→ **WORK TO COMPLETE**: From the entries below, reproduce exactly the line containing "letI := htors.module", the line containing "[cite: Washington1997, §13.2 (after", and every line in between, with nothing added.
*** GIVEN DATA ***
import Literature.NumberTheory.EllipticCurves.IwasawaAlgebraMuVanishingProofs
import Literature.NumberTheory.EllipticCurves.IwasawaAlgebraPseudoNullProofs
import Mathlib.NumberTheory.Padics.RingHoms
import HarnessLib

/-!
# `Λ = ℤ_p⟦T⟧`-modules without finite submodules: the characteristic power series ANNIHILATES,
# and `μ = 0` means NO `p`-torsion (proofs only)

Two structural consequences of the structure theorem (proved in the tree:
`Literature.NumberTheory.EllipticCurves.exists_isPseudoIsomorphism_elementary_holds`,
`Literature.NumberTheory.EllipticCurves.charIdeal_eq_span_holds`,
`Literature.NumberTheory.EllipticCurves.muInvariant_eq_zero_iff_finite`,
`Literature.NumberTheory.EllipticCurves.finite_of_isPseudoNull`) for a finitely generated torsion
`Λ`-module `M` with NO non-trivial finite `Λ`-submodule — the shape in which the Iwasawa modules
of signed Selmer groups arrive (Greenberg, LNM 1716 Prop. 4.14/4.15; B. D. Kim 2013; Kitajima–Otsuki
2018):

* `Literature.NumberTheory.EllipticCurves.IwasawaAlgebra.charElement_smul_elementaryModule` — the
  elementary module `E(μs, fs) = ⨁ Λ/(p^{μᵢ}) ⊕ ⨁ Λ/(fⱼ^{nⱼ})` is killed by its characteristic power
  series `p^{∑ μᵢ} ∏ fⱼ^{nⱼ}`;
* `Literature.NumberTheory.EllipticCurves.IwasawaAlgebra.smul_eq_zero_of_charIdeal_eq_span_of_noFiniteSubmodule`
  — **`Char(M) = (g)` and no finite submodule ⟹ `g·M = 0`**: a pseudo-isomorphism `M → E` has
  finite (pseudo-null) kernel, which is then trivial, so `M ↪ E` and `E` is killed by a generator of
  `Char(E) = Char(M)`;
* (private helper) a finitely generated `ℤ_p`-module killed by `p` is finite (it is a finitely generated
  `ℤ_p/p = 𝔽_p`-module);
* `Literature.NumberTheory.EllipticCurves.IwasawaAlgebra.eq_zero_of_C_p_smul_eq_zero_of_muInvariant_eq_zero`
  — **`μ(M) = 0` and no finite submodule ⟹ `M` has no `p`-torsion**: `μ = 0` makes `M` finitely
  generated over `ℤ_p` (Washington §13.2), so `M[p]` is a finitely generated `ℤ_p`-module killed by
  `p`, hence finite, hence `0`.

So for such `M` the alternative «`μ(M) = 0` or `Char(M) = (p)`» becomes «`M` is `ℤ_p`-torsion-free or
`p·M = 0`» (used Summits-side on the Tamagawa rows of the `η`-signed Selmer modules). Proofs only; no
new definition, no named fact.

References: L. C. Washington, *Introduction to Cyclotomic Fields*, §13.2 (Thm. 13.12 and the
definition of `μ`, `λ`, `char`); J. Neukirch, A. Schmidt, K. Wingberg, *Cohomology of Number Fields*,
Ch. V §3 (5.3.8)–(5.3.10); R. Greenberg, LNM 1716 (1999), Prop. 4.14–4.15 (no finite submodules).
-/

set_option autoImplicit false

noncomputable section

open scoped Classical DirectSum

open Polynomial

namespace Literature.NumberTheory.EllipticCurves.IwasawaAlgebra

variable (p : ℕ) [hp : Fact p.Prime]

/-! ## The elementary module is killed by its characteristic power series -/

/-- The polynomial part `⨁ Λ/(fⱼ^{nⱼ})` of an elementary module is killed by `∏ fⱼ^{nⱼ}` (each
summand by its own factor, which divides the product). [cite: Washington1997, §13.2 (Thm. 13.12)] -/
theorem prod_pow_smul_eq_zero (fs : List (ℤ_[p][X] × ℕ))
    (y : ⨁ j : Fin fs.length,
      IwasawaAlgebra p ⧸ Ideal.span {((fs.get j).1 : IwasawaAlgebra p) ^ (fs.get j).2}) :
    (fs.map fun f => ((f.1 : IwasawaAlgebra p)) ^ f.2).prod • y = 0 := by
  induction y using DirectSum.induction_on with
  | zero => exact smul_zero _
  | of j y =>
    obtain ⟨y, rfl⟩ := Ideal.Quotient.mk_surjective y
    rw [← DirectSum.of_smul,
      show (fs.map fun f => ((f.1 : IwasawaAlgebra p)) ^ f.2).prod • Ideal.Quotient.mk _ y =
        Ideal.Quotient.mk _ ((fs.map fun f => ((f.1 : IwasawaAlgebra p)) ^ f.2).prod * y) from rfl,
      Ideal.Quotient.eq_zero_iff_mem.2, map_zero]
    refine Ideal.mul_mem_right _ _ (Ideal.mem_span_singleton.2 ?_)
    exact List.dvd_prod (List.mem_map.2 ⟨fs.get j, List.get_mem fs j, rfl⟩)
  | add x y hx hy => rw [smul_add, hx, hy, add_zero]

/-- **The elementary module `E(μs, fs) = ⨁ Λ/(p^{μᵢ}) ⊕ ⨁ Λ/(fⱼ^{nⱼ})` is killed by its characteristic
power series `p^{∑ μᵢ} · ∏ fⱼ^{nⱼ}`** (`charElement`). [cite: Washington1997, §13.2 (Thm. 13.12)] -/
theorem charElement_smul_elementaryModule (μs : List ℕ) (fs : List (ℤ_[p][X] × ℕ))
    (y : elementaryModule p μs fs) : charElement p μs fs • y = 0 := by
  have h1 : charElement p μs fs • y.1 = 0 := by
    unfold charElement
    rw [mul_comm, mul_smul, map_pow, C_p_pow_sum_smul_eq_zero, smul_zero]
  have h2 : charElement p μs fs • y.2 = 0 := by
    unfold charElement
    rw [mul_smul, prod_pow_smul_eq_zero, smul_zero]
  exact Prod.ext h1 h2

/-! ## No finite submodule: `Char(M)` annihilates, `μ = 0` means no `p`-torsion -/

section NoFiniteSubmodule

variable (M : Type*) [AddCommGroup M] [Module (IwasawaAlgebra p) M]

/-- **`Char(M) = (g)` and `M` has no non-trivial finite `Λ`-submodule ⟹ `g • x = 0` for every
`x ∈ M`** (`M` finitely generated torsion). By the structure theorem there is a pseudo-isomorphism
`φ : M → E(μs, fs)`; its kernel is pseudo-null, i.e. finite, hence `⊥` by hypothesis, so `φ` is
injective; `Char(M) = (p^{∑ μᵢ} ∏ fⱼ^{nⱼ})`, so `g` is a unit multiple of the characteristic power
series of `E`, which kills `E`. [cite: Washington1997, §13.2 (Thm. 13.12)]
[cite: NeukirchSchmidtWingberg2008, Ch. V §3 (5.3.8)] -/
theorem smul_eq_zero_of_charIdeal_eq_span_of_noFiniteSubmodule [Module.Finite (IwasawaAlgebra p) M]
    (hM : Module.IsTorsion (IwasawaAlgebra p) M)
    (hnf : ∀ N : Submodule (IwasawaAlgebra p) M, Finite N → N = ⊥)
    {g : IwasawaAlgebra p} (hg : Module.charIdeal (IwasawaAlgebra p) M = Ideal.span {g}) (x : M) :
    g • x = 0 := by
  obtain ⟨μs, fs, -, hfs, φ, hker, hcoker⟩ := exists_isPseudoIsomorphism_elementary_holds p M hM
  -- the kernel of the pseudo-isomorphism is finite, hence trivial
  have hfin : Finite (LinearMap.ker φ) := finite_of_isPseudoNull p (M := LinearMap.ker φ) hker
  have hinj : Function.Injective φ := LinearMap.ker_eq_bot.mp (hnf _ hfin)
  -- `Char(M) = (charElement μs fs)`, so `g` and the characteristic power series are associated
  have hchar : Module.charIdeal (IwasawaAlgebra p) M = Ideal.span {charElement p μs fs} :=
    charIdeal_eq_span_holds p M (fun f hf => (hfs f hf).1) ⟨φ, hker, hcoker⟩
  rw [hg] at hchar
  obtain ⟨u, hu⟩ := Ideal.span_singleton_eq_span_singleton.mp hchar
  have hgu : g = (↑u⁻¹ : IwasawaAlgebra p) * charElement p μs fs := by
    rw [← hu, mul_comm g, ← mul_assoc, Units.inv_mul, one_mul]
  apply hinj
  rw [map_smul, map_zero, hgu, mul_smul, charElement_smul_elementaryModule, smul_zero]

/-- A finitely generated `ℤ_p`-module killed by `p` is FINITE (it is a finitely generated module over
the finite ring `ℤ_p/(p) ≅ 𝔽_p`). [folklore] -/
private theorem finite_of_p_smul_eq_zero {N : Type*} [AddCommGroup N] [Module ℤ_[p] N] [Module.Finite ℤ_[p] N]
    (h : ∀ x : N, (p : ℤ_[p]) • x = 0) : Finite N := by
  set I : Ideal ℤ_[p] := Ideal.span {(p : ℤ_[p])} with hI
  have htors : Module.IsTorsionBySet ℤ_[p] N ↑I := by
    intro x ⟨a, ha⟩
    obtain ⟨b, rfl⟩ := Ideal.mem_span_singleton'.mp ha
    change (b * (p : ℤ_[p])) • x = 0
    rw [mul_smul, h, smul_zero]
  letI := htors.module
  haveI : IsScalarTower ℤ_[p] (ℤ_[p] ⧸ I) N := htors.isScalarTower
  haveI : Module.Finite (ℤ_[p] ⧸ I) N := Module.Finite.of_restrictScalars_finite ℤ_[p] _ _
  -- `ℤ_p/(p) ≅ 𝔽_p` is finite
  haveI : Finite (ℤ_[p] ⧸ I) := by
    have hk : RingHom.ker (PadicInt.toZMod : ℤ_[p] →+* ZMod p) = I := by
      rw [PadicInt.ker_toZMod, PadicInt.maximalIdeal_eq_span_p]
    exact Finite.of_equiv (ZMod p)
      ((Ideal.quotEquivOfEq hk.symm).trans
        (RingHom.quotientKerEquivOfSurjective (ZMod.ringHom_surjective PadicInt.toZMod))).symm.toEquiv
  exact Module.finite_of_finite (ℤ_[p] ⧸ I)

/-- **`μ(M) = 0` and `M` has no non-trivial finite `Λ`-submodule ⟹ `M` has no `p`-torsion** (`M`
finitely generated torsion, with any compatible `ℤ_p`-structure): `μ(M) = 0` makes `M` finitely
generated over `ℤ_p` (`muInvariant_eq_zero_iff_finite`, Washington §13.2), so the `Λ`-submodule
`M[p]` is a finitely generated `ℤ_p`-module killed by `p`, hence finite, hence `⊥`.
[cite: Washington1997, §13.2 (after Thm. 13.12)] [cite: NeukirchSchmidtWingberg2008, Ch. V §3 (5.3.10)] -/
theorem eq_zero_of_C_p_smul_eq_zero_of_muInvariant_eq_zero [Module.Finite (IwasawaAlgebra p) M]
    [Module ℤ_[p] M] [IsScalarTower ℤ_[p] (IwasawaAlgebra p) M]
    (hM : Module.IsTorsion (IwasawaAlgebra p) M)
    (hnf : ∀ N : Submodule (IwasawaAlgebra p) M, Finite N → N = ⊥)
    (hμ : muInvariant p M = 0) {x : M} (hx : (PowerSeries.C (p : ℤ_[p]) : IwasawaAlgebra p) • x = 0) :
    x = 0 := by
  have hfg : Module.Finite ℤ_[p] M := (muInvariant_eq_zero_iff_finite p M hM).mp hμ
  -- the `Λ`-submodule `M[p]`
  set N : Submodule (IwasawaAlgebra p) M :=
    Submodule.torsionBy (IwasawaAlgebra p) M (PowerSeries.C (p : ℤ_[p])) with hN
  have hxN : x ∈ N := (Submodule.mem_torsionBy_iff _ _).mpr hx
  -- as a `ℤ_p`-module it is finitely generated (ℤ_p Noetherian) and killed by `p`
  haveI : IsNoetherian ℤ_[p] M := isNoetherian_of_isNoetherianRing_of_finite ℤ_[p] M
  haveI : Module.Finite ℤ_[p] (N.restrictScalars ℤ_[p]) := Module.IsNoetherian.finite ℤ_[p] _
  have hkill : ∀ y : N.restrictScalars ℤ_[p], (p : ℤ_[p]) • y = 0 := by
    rintro ⟨y, hy⟩
    apply Subtype.ext
    change (p : ℤ_[p]) • y = 0
    have hy' : (PowerSeries.C (p : ℤ_[p]) : IwasawaAlgebra p) • y = 0 :=
      (Submodule.mem_torsionBy_iff _ _).mp hy
    rw [← algebraMap_smul (IwasawaAlgebra p) (p : ℤ_[p]) y, ← PowerSeries.C_eq_algebraMap]
    exact hy'
  have hfinN : Finite (N.restrictScalars ℤ_[p]) := finite_of_p_smul_eq_zero p hkill
  have hfinN' : Finite N := Finite.of_equiv _ (Equiv.refl _ : ↥(N.restrictScalars ℤ_[p]) ≃ ↥N)
  have hbot : N = ⊥ := hnf N hfinN'
  rw [hbot, Submodule.mem_bot] at hxN
  exact hxN

end NoFiniteSubmodule

end Literature.NumberTheory.EllipticCurves.IwasawaAlgebra

end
*** End of GIVEN DATA ***
→ **TASK RESPONSE**:
  letI := htors.module
  haveI : IsScalarTower ℤ_[p] (ℤ_[p] ⧸ I) N := htors.isScalarTower
  haveI : Module.Finite (ℤ_[p] ⧸ I) N := Module.Finite.of_restrictScalars_finite ℤ_[p] _ _
  -- `ℤ_p/(p) ≅ 𝔽_p` is finite
  haveI : Finite (ℤ_[p] ⧸ I) := by
    have hk : RingHom.ker (PadicInt.toZMod : ℤ_[p] →+* ZMod p) = I := by
      rw [PadicInt.ker_toZMod, PadicInt.maximalIdeal_eq_span_p]
    exact Finite.of_equiv (ZMod p)
      ((Ideal.quotEquivOfEq hk.symm).trans
        (RingHom.quotientKerEquivOfSurjective (ZMod.ringHom_surjective PadicInt.toZMod))).symm.toEquiv
  exact Module.finite_of_finite (ℤ_[p] ⧸ I)

/-- **`μ(M) = 0` and `M` has no non-trivial finite `Λ`-submodule ⟹ `M` has no `p`-torsion** (`M`
finitely generated torsion, with any compatible `ℤ_p`-structure): `μ(M) = 0` makes `M` finitely
generated over `ℤ_p` (`muInvariant_eq_zero_iff_finite`, Washington §13.2), so the `Λ`-submodule
`M[p]` is a finitely generated `ℤ_p`-module killed by `p`, hence finite, hence `⊥`.
[cite: Washington1997, §13.2 (after Thm. 13.12)] [cite: NeukirchSchmidtWingberg2008, Ch. V §3 (5.3.10)] -/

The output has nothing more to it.